Start at the line in the entries below that contains "have hfin := finite_sites_dist_le", stop at the line that contains "(hfin.preimage Subtype.val_injective.injOn).subset fun", and output exactly the lines in that span, both ends included.

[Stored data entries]
--- START ---

import Literature.NumberTheory.BeurlingPrimes.BDTowerMellin
import Literature.NumberTheory.BeurlingPrimes.BDTowerGrowth
import Literature.NumberTheory.BeurlingPrimes.WellBehavedSystemsSec4Proofs
import HarnessLib

/-!
# The integers of the Broucke–Debruyne tower system: `N_P(x) = ax + O(x^θ)` for every `θ > 1/2`

Topic `Literature/NumberTheory/BeurlingPrimes`, grouping namespace `BDTower`. Everything in this file is PROVED.

Broucke–Debruyne 2023 §6 (arXiv:2211.08716 p. 16): "Therefore we are justified to switch the contour in (Perron) to the
line `Re s = θ`, picking up the residue `Ax + O(1)` at the point `s = 1` in the process … In conclusion we obtain
`N(x) ≤ Ax + O(x^θ log x)`. The analysis of the lower bound for `N(x)` is similar … the discrete system inherits all the
properties analyzed above from the continuous system". For the sparse-height member the Perron step is the tree's
fixed-line inversion `wCount_asymptotic` (WeightedPerron.lean), applied verbatim as in the tree's treatment of BDR §4
(`WellBehavedSystemsSec4Proofs`, Part C): with the BV primes `P` of `BDTower.exists_approx`,
`ζ_P(s) = s/(s−1) · E(s)`, `E = towerProd · e^{Z}` (`BDTowerMellin`, `BV.zeta_eq_exp_mul_exp_Z`), `E` holomorphic on
`Re s > 1/2`, `‖E(u+it)‖ ≤ M_η (1+|t|)^η` on `σ₁ ≤ u ≤ 2` (`BDTower.norm_towerProd_le` + BV (3.2) + AM–GM), the regular
part `H = E + dslope E 1` (`ζ_P = a/(s−1) + H`, `a = E(1)` a positive real), hence
`N_P(x) = ax + O(x^{σ₁+η})`; choosing `σ₁ = 1/2 + (θ−1/2)/2`, `η ≤ (θ−1/2)/2` gives `IntErrorLE a θ`.

* `TowerData Θ P A` — the hypotheses (`1/2 < Θ < 1`, `BV.Approx (densCut Θ) P A`);
* `TowerData.intErrorLE` — **`P.IntErrorLE a θ` for every `1/2 < θ`, with `a = Re E(1) > 0`**
  (discharges STUB `stub_towerPerron` of the CappedTowerAboveHalf skeleton, stmt-RiemannHypothesis-24867).

## References
* [BrouckeDebruyne2023] F. Broucke, G. Debruyne, Acta Arith. 207 (2023), §6 (read).
* [BrouckeDebruyneRevesz2023] the model Perron step, §4 (tree `WellBehavedSystemsSec4Proofs`, Part C).
-/

noncomputable section
import Summits.AtomisticToContinuum.Crystallization.Theorems.ExcessDecayLiouvilleLatticeParam
import Summits.AtomisticToContinuum.Crystallization.Theorems.ExcessDecayLiouvilleCaccioppoliLocalWeights
import Summits.AtomisticToContinuum.Crystallization.Theorems.ExcessDecayLiouvilleDiscreteSobolev1D
import Summits.AtomisticToContinuum.Crystallization.Theorems.ExcessDecayLiouvillePathSums

/-!
# Route `ExcessDecayLiouville`: affine fields on the site set — basic tools

Campanato bookkeeping for the excess-decay argument of item `ExcessDecay` (stmt-AtomisticToContinuum-9334),
harmonic-replacement architecture.  An AFFINE FIELD on the sites of an admissible datum is
`aff (t m + A z) = a m + B (t m + A z − c₀)` (two sublattice translations `a 0, a 1`, ONE linear part `B`,
centre `c₀`).  Its local `ℓ²`-mass on a ball, `Σ'_p ‖aff p‖² · 𝟙[dist p c₀ ≤ ρ]`, controls its coefficients:

* `eq_coord_smul_add`, `abs_coords_le` : coordinates of a vector in the lattice basis `u₁, u₂, w₃`;
* `opNorm_le_of_lattice_images` : `‖B‖ ≤ (200/189)(2‖B(Au₁)‖ + 2‖B(Au₂)‖ + ‖B(Aw₃)‖)`;
* `summable_normSq_indicator`, `sum_le_localMass` : a finite injective family of sites of the ball has
  `Σ ‖f‖² ≤` the local mass;
* `latticeBox_injective`, `norm_latticeBox_le`, `card_latticeBox` : the coordinate box `|i|,|j|,|k| ≤ n`;
* `norm_generators_le` : lattice bookkeeping (`nsmul_mem_Λ₀` is in `ExcessDecayLiouvillePathSums.lean`).

The norm equivalence itself is `affine_coeff_sq_le_localMass` in `ExcessDecayLiouvilleAffineFields.lean`.

All `[folklore]`; helper lemmas, nothing here closes an item.
-/

noncomputable section

namespace Summit.AtomisticToContinuum.Crystallization.Theorems.ExcessDecayLiouville

open scoped BigOperators Topology InnerProductSpace RealInnerProductSpace Classical
open Literature.MathematicalPhysics.StatisticalMechanics
open Summit.AtomisticToContinuum.Crystallization.Theorems.PhononStabilityNegative
open Summit.AtomisticToContinuum.Crystallization.Theorems

-- the three lattice generators and the lattice vector with integer coordinates (notations, not definitions)
local notation "𝐮₁" => (triangularVec₁ 1 : EuclideanSpace ℝ (Fin 3))
local notation "𝐮₂" => (triangularVec₂ 1 : EuclideanSpace ℝ (Fin 3))
local notation "𝐰₃" => (layerNormal (2 * Real.sqrt (2 / 3)) : EuclideanSpace ℝ (Fin 3))
local notation "𝐳[" i ", " j ", " k "]" =>
  (((i : ℤ) : ℝ) • (triangularVec₁ 1 : EuclideanSpace ℝ (Fin 3)) + ((j : ℤ) : ℝ) • triangularVec₂ 1 +
    ((k : ℤ) : ℝ) • layerNormal (2 * Real.sqrt (2 / 3)))

/-! ## Coordinates in the lattice basis and the operator norm of a linear part -/

/-- Every vector decomposes in the basis `u₁ = (1,0,0)`, `u₂ = (1/2, √3/2, 0)`, `w₃ = (0,0,2√(2/3))`. [folklore] -/
theorem eq_coord_smul_add (y : EuclideanSpace ℝ (Fin 3)) :
    y = (y 0 - y 1 / Real.sqrt 3) • 𝐮₁ + (2 * y 1 / Real.sqrt 3) • 𝐮₂ + (y 2 / (2 * Real.sqrt (2 / 3))) • 𝐰₃ := by
  have h3 : Real.sqrt 3 ≠ 0 := by positivity
  have h23 : Real.sqrt (2 / 3) ≠ 0 := by positivity
  ext i
  fin_cases i
  · simp [triangularVec₁, triangularVec₂, layerNormal]
    field_simp
    ring
  · simp [triangularVec₁, triangularVec₂, layerNormal]
    field_simp
  · simp [triangularVec₁, triangularVec₂, layerNormal]

/-- Coordinate bounds: `|y₀ − y₁/√3| ≤ 2‖y‖`, `|2y₁/√3| ≤ 2‖y‖`, `|y₂/(2√(2/3))| ≤ ‖y‖`. [folklore] -/
theorem abs_coords_le (y : EuclideanSpace ℝ (Fin 3)) :
    |y 0 - y 1 / Real.sqrt 3| ≤ 2 * ‖y‖ ∧ |2 * y 1 / Real.sqrt 3| ≤ 2 * ‖y‖ ∧
      |y 2 / (2 * Real.sqrt (2 / 3))| ≤ ‖y‖ := by
  have h0 : |y 0| ≤ ‖y‖ := by simpa using PiLp.norm_apply_le y 0
  have h1 : |y 1| ≤ ‖y‖ := by simpa using PiLp.norm_apply_le y 1
  have h2 : |y 2| ≤ ‖y‖ := by simpa using PiLp.norm_apply_le y 2
  have hs3 : (1 : ℝ) ≤ Real.sqrt 3 := by
    rw [Real.one_le_sqrt]; norm_num
  have hs23 : (4 / 5 : ℝ) ≤ Real.sqrt (2 / 3) := by
    rw [Real.le_sqrt (by norm_num) (by norm_num)]; norm_num
  have hs3pos : (0 : ℝ) < Real.sqrt 3 := by positivity
  have hs23pos : (0 : ℝ) < Real.sqrt (2 / 3) := by positivity
  refine ⟨?_, ?_, ?_⟩
  · have : |y 1 / Real.sqrt 3| ≤ ‖y‖ := by
      rw [abs_div, abs_of_pos hs3pos, div_le_iff₀ hs3pos]
      nlinarith [norm_nonneg y]
    calc |y 0 - y 1 / Real.sqrt 3| ≤ |y 0| + |y 1 / Real.sqrt 3| := abs_sub _ _
      _ ≤ 2 * ‖y‖ := by linarith
  · rw [abs_div, abs_of_pos hs3pos, div_le_iff₀ hs3pos, abs_mul, abs_two]
    nlinarith [norm_nonneg y, abs_nonneg (y 1)]
  · have hpos : (0 : ℝ) < 2 * Real.sqrt (2 / 3) := by positivity
    rw [abs_div, abs_of_pos hpos, div_le_iff₀ hpos]
    nlinarith [norm_nonneg y]

/-- **Operator norm of a linear part from its values on the lattice generators**: for an admissible
cell, `‖B‖ ≤ (200/189)(2‖B(Au₁)‖ + 2‖B(Au₂)‖ + ‖B(Aw₃)‖)`. [folklore] -/
theorem opNorm_le_of_lattice_images {A : (EuclideanSpace ℝ (Fin 3)) →L[ℝ] (EuclideanSpace ℝ (Fin 3))} (hA : Adm₀ A)
    (B : (EuclideanSpace ℝ (Fin 3)) →L[ℝ] (EuclideanSpace ℝ (Fin 3))) :
    ‖B‖ ≤ 200 / 189 * (2 * ‖B (A 𝐮₁)‖ + 2 * ‖B (A 𝐮₂)‖ + ‖B (A 𝐰₃)‖) := by
  refine ContinuousLinearMap.opNorm_le_bound _ (by positivity) fun x => ?_
  obtain ⟨y, rfl⟩ := surjective_of_adm₀ hA x
  have hy : ‖y‖ ≤ 200 / 189 * ‖A y‖ := by
    have := hcpLiouvilleAdm_norm_le hA y
    linarith
  obtain ⟨c1, c2, c3⟩ := abs_coords_le y
  have hdec := eq_coord_smul_add y
  have hBy : B (A y) = (y 0 - y 1 / Real.sqrt 3) • B (A 𝐮₁) + (2 * y 1 / Real.sqrt 3) • B (A 𝐮₂) +
      (y 2 / (2 * Real.sqrt (2 / 3))) • B (A 𝐰₃) := by
    conv_lhs => rw [hdec]
    simp only [map_add, map_smul]
  rw [hBy]
  have e1 : ‖(y 0 - y 1 / Real.sqrt 3) • B (A 𝐮₁)‖ ≤ 2 * ‖y‖ * ‖B (A 𝐮₁)‖ := by
    rw [norm_smul, Real.norm_eq_abs]; gcongr
  have e2 : ‖(2 * y 1 / Real.sqrt 3) • B (A 𝐮₂)‖ ≤ 2 * ‖y‖ * ‖B (A 𝐮₂)‖ := by
    rw [norm_smul, Real.norm_eq_abs]; gcongr
  have e3 : ‖(y 2 / (2 * Real.sqrt (2 / 3))) • B (A 𝐰₃)‖ ≤ ‖y‖ * ‖B (A 𝐰₃)‖ := by
    rw [norm_smul, Real.norm_eq_abs]; gcongr
  have hn1 := norm_nonneg (B (A 𝐮₁))
  have hn2 := norm_nonneg (B (A 𝐮₂))
  have hn3 := norm_nonneg (B (A 𝐰₃))
  calc ‖(y 0 - y 1 / Real.sqrt 3) • B (A 𝐮₁) + (2 * y 1 / Real.sqrt 3) • B (A 𝐮₂) +
        (y 2 / (2 * Real.sqrt (2 / 3))) • B (A 𝐰₃)‖
      ≤ ‖(y 0 - y 1 / Real.sqrt 3) • B (A 𝐮₁)‖ + ‖(2 * y 1 / Real.sqrt 3) • B (A 𝐮₂)‖ +
          ‖(y 2 / (2 * Real.sqrt (2 / 3))) • B (A 𝐰₃)‖ := norm_add₃_le
    _ ≤ 2 * ‖y‖ * ‖B (A 𝐮₁)‖ + 2 * ‖y‖ * ‖B (A 𝐮₂)‖ + ‖y‖ * ‖B (A 𝐰₃)‖ := by linarith
    _ = ‖y‖ * (2 * ‖B (A 𝐮₁)‖ + 2 * ‖B (A 𝐮₂)‖ + ‖B (A 𝐰₃)‖) := by ring
    _ ≤ (200 / 189 * ‖A y‖) * (2 * ‖B (A 𝐮₁)‖ + 2 * ‖B (A 𝐮₂)‖ + ‖B (A 𝐰₃)‖) := by
        gcongr
    _ = 200 / 189 * (2 * ‖B (A 𝐮₁)‖ + 2 * ‖B (A 𝐮₂)‖ + ‖B (A 𝐰₃)‖) * ‖A y‖ := by ring

/-! ## Local `ℓ²`-mass and finite sub-families -/

section

variable {t : Fin 2 → (EuclideanSpace ℝ (Fin 3))} {A : (EuclideanSpace ℝ (Fin 3)) →L[ℝ] (EuclideanSpace ℝ (Fin 3))}

/-- The local `ℓ²`-mass family `p ↦ ‖f p‖² 𝟙[dist p c₀ ≤ ρ]` is finitely supported, hence summable. [folklore] -/
theorem summable_normSq_indicator (hA : Adm₀ A) (hI : Inner₀ t A) (f : (EuclideanSpace ℝ (Fin 3)) → (EuclideanSpace ℝ (Fin 3)))
    (c₀ : EuclideanSpace ℝ (Fin 3)) (ρ : ℝ) :
    Summable (fun p : Sites₀ t A => ‖f p‖ ^ 2 * (if dist (p : EuclideanSpace ℝ (Fin 3)) c₀ ≤ ρ then (1 : ℝ) else 0)) := by
  have hfin := finite_sites_dist_le hA hI c₀ ρ
  have hfin' : Set.Finite {p : Sites₀ t A | dist (p : EuclideanSpace ℝ (Fin 3)) c₀ ≤ ρ} :=
    (hfin.preimage Subtype.val_injective.injOn).subset fun p hp => ⟨p.2, hp⟩
  refine summable_of_ne_finset_zero (s := hfin'.toFinset) fun p hp => ?_
  have : ¬ dist (p : EuclideanSpace ℝ (Fin 3)) c₀ ≤ ρ := fun h => hp ((Set.Finite.mem_toFinset _).2 h)
  rw [if_neg this, mul_zero]

/-- **A finite injective family of sites of the ball is dominated by the local mass.** [folklore] -/
theorem sum_le_localMass (hA : Adm₀ A) (hI : Inner₀ t A) (f : (EuclideanSpace ℝ (Fin 3)) → (EuclideanSpace ℝ (Fin 3)))
    (c₀ : EuclideanSpace ℝ (Fin 3)) (ρ : ℝ) {ι : Type*} (I : Finset ι) (φ : ι → EuclideanSpace ℝ (Fin 3))
    (hφS : ∀ i ∈ I, φ i ∈ Sites₀ t A) (hφd : ∀ i ∈ I, dist (φ i) c₀ ≤ ρ) (hinj : Set.InjOn φ I) :
    ∑ i ∈ I, ‖f (φ i)‖ ^ 2 ≤
      ∑' p : Sites₀ t A, ‖f p‖ ^ 2 * (if dist (p : EuclideanSpace ℝ (Fin 3)) c₀ ≤ ρ then (1 : ℝ) else 0) := by
  classical
  -- the family as a Finset of sites
  set ψ : I → Sites₀ t A := fun i => ⟨φ i, hφS i i.2⟩ with hψ
  have hψinj : Function.Injective ψ := by
    intro i j h
    have : φ i = φ j := congrArg Subtype.val h
    exact Subtype.ext (hinj i.2 j.2 this)
  set s : Finset (Sites₀ t A) := Finset.univ.image ψ with hs
  have hsum : ∑ p ∈ s, ‖f p‖ ^ 2 * (if dist (p : EuclideanSpace ℝ (Fin 3)) c₀ ≤ ρ then (1 : ℝ) else 0) =
      ∑ i ∈ I, ‖f (φ i)‖ ^ 2 := by
    rw [hs, Finset.sum_image (fun i _ j _ h => hψinj h)]
    rw [← Finset.sum_coe_sort I]
    refine Finset.sum_congr rfl fun i _ => ?_
    rw [hψ]
    simp only [if_pos (hφd i i.2), mul_one]
  rw [← hsum]
  exact (summable_normSq_indicator hA hI f c₀ ρ).sum_le_tsum s (fun p _ => by positivity)

end

/-! ## The coordinate box -/

/-- The lattice vector with coordinates `(i,j,k)` determines its coordinates. [folklore] -/
theorem latticeBox_injective : Function.Injective (fun ijk : ℤ × ℤ × ℤ => 𝐳[ijk.1, ijk.2.1, ijk.2.2]) := by
  rintro ⟨i, j, k⟩ ⟨i', j', k'⟩ h
  obtain ⟨h1, h2, h3⟩ := latticeCoords_eq h
  simp only at h1 h2 h3
  rw [h1, h2, h3]

/-- In the box `|i|,|j|,|k| ≤ n` the lattice vector has norm `≤ 4n`. [folklore] -/
theorem norm_latticeBox_le {n : ℕ} {i j k : ℤ} (hi : |i| ≤ n) (hj : |j| ≤ n) (hk : |k| ≤ n) :
    ‖𝐳[i, j, k]‖ ≤ 4 * n := by
  have h := norm_latticeVec_le i j k
  have hi' : |(i : ℝ)| ≤ n := by exact_mod_cast hi
  have hj' : |(j : ℝ)| ≤ n := by exact_mod_cast hj
  have hk' : |(k : ℝ)| ≤ n := by exact_mod_cast hk
  linarith

/-- Membership in the box finset `Icc (−n) n ³`. [folklore] -/
theorem mem_box_iff {n : ℕ} {ijk : ℤ × ℤ × ℤ} :
    ijk ∈ (Finset.Icc (-(n : ℤ)) n) ×ˢ (Finset.Icc (-(n : ℤ)) n) ×ˢ (Finset.Icc (-(n : ℤ)) n) ↔
      |ijk.1| ≤ n ∧ |ijk.2.1| ≤ n ∧ |ijk.2.2| ≤ n := by
  simp only [Finset.mem_product, Finset.mem_Icc, abs_le]

/-- The box has `(2n+1)³` elements. [folklore] -/
theorem card_latticeBox (n : ℕ) :
    ((Finset.Icc (-(n : ℤ)) n) ×ˢ (Finset.Icc (-(n : ℤ)) n) ×ˢ (Finset.Icc (-(n : ℤ)) n)).card = (2 * n + 1) ^ 3 := by
  have h1 : (Finset.Icc (-(n : ℤ)) n).card = 2 * n + 1 := by
    rw [Int.card_Icc]; omega
  rw [Finset.card_product, Finset.card_product, h1]
  ring

/-- The generators have norm `≤ 2`: `‖u₁‖ = ‖u₂‖ = 1`, `‖w₃‖² = 8/3`. [folklore] -/
theorem norm_generators_le : ‖𝐮₁‖ ≤ 2 ∧ ‖𝐮₂‖ ≤ 2 ∧ ‖𝐰₃‖ ≤ 2 := by
  have h1 := hcpLiouvilleLam_norm_sq 1 0 0
  have h2 := hcpLiouvilleLam_norm_sq 0 1 0
  have h3 := hcpLiouvilleLam_norm_sq 0 0 1
  simp only [Int.cast_one, one_smul, Int.cast_zero, zero_smul, add_zero, zero_add] at h1 h2 h3
  have e1 : ‖𝐮₁‖ ^ 2 = 1 := by rw [h1]; norm_num
  have e2 : ‖𝐮₂‖ ^ 2 = 1 := by rw [h2]; norm_num
  have e3 : ‖𝐰₃‖ ^ 2 = 8 / 3 := by rw [h3]; norm_num
  refine ⟨?_, ?_, ?_⟩
  · nlinarith [norm_nonneg 𝐮₁]
  · nlinarith [norm_nonneg 𝐮₂]
  · nlinarith [norm_nonneg 𝐰₃]

end Summit.AtomisticToContinuum.Crystallization.Theorems.ExcessDecayLiouville

end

--- END ---

> **TASK RESULT**
  have hfin := finite_sites_dist_le hA hI c₀ ρ
  have hfin' : Set.Finite {p : Sites₀ t A | dist (p : EuclideanSpace ℝ (Fin 3)) c₀ ≤ ρ} :=
    (hfin.preimage Subtype.val_injective.injOn).subset fun p hp => ⟨p.2, hp⟩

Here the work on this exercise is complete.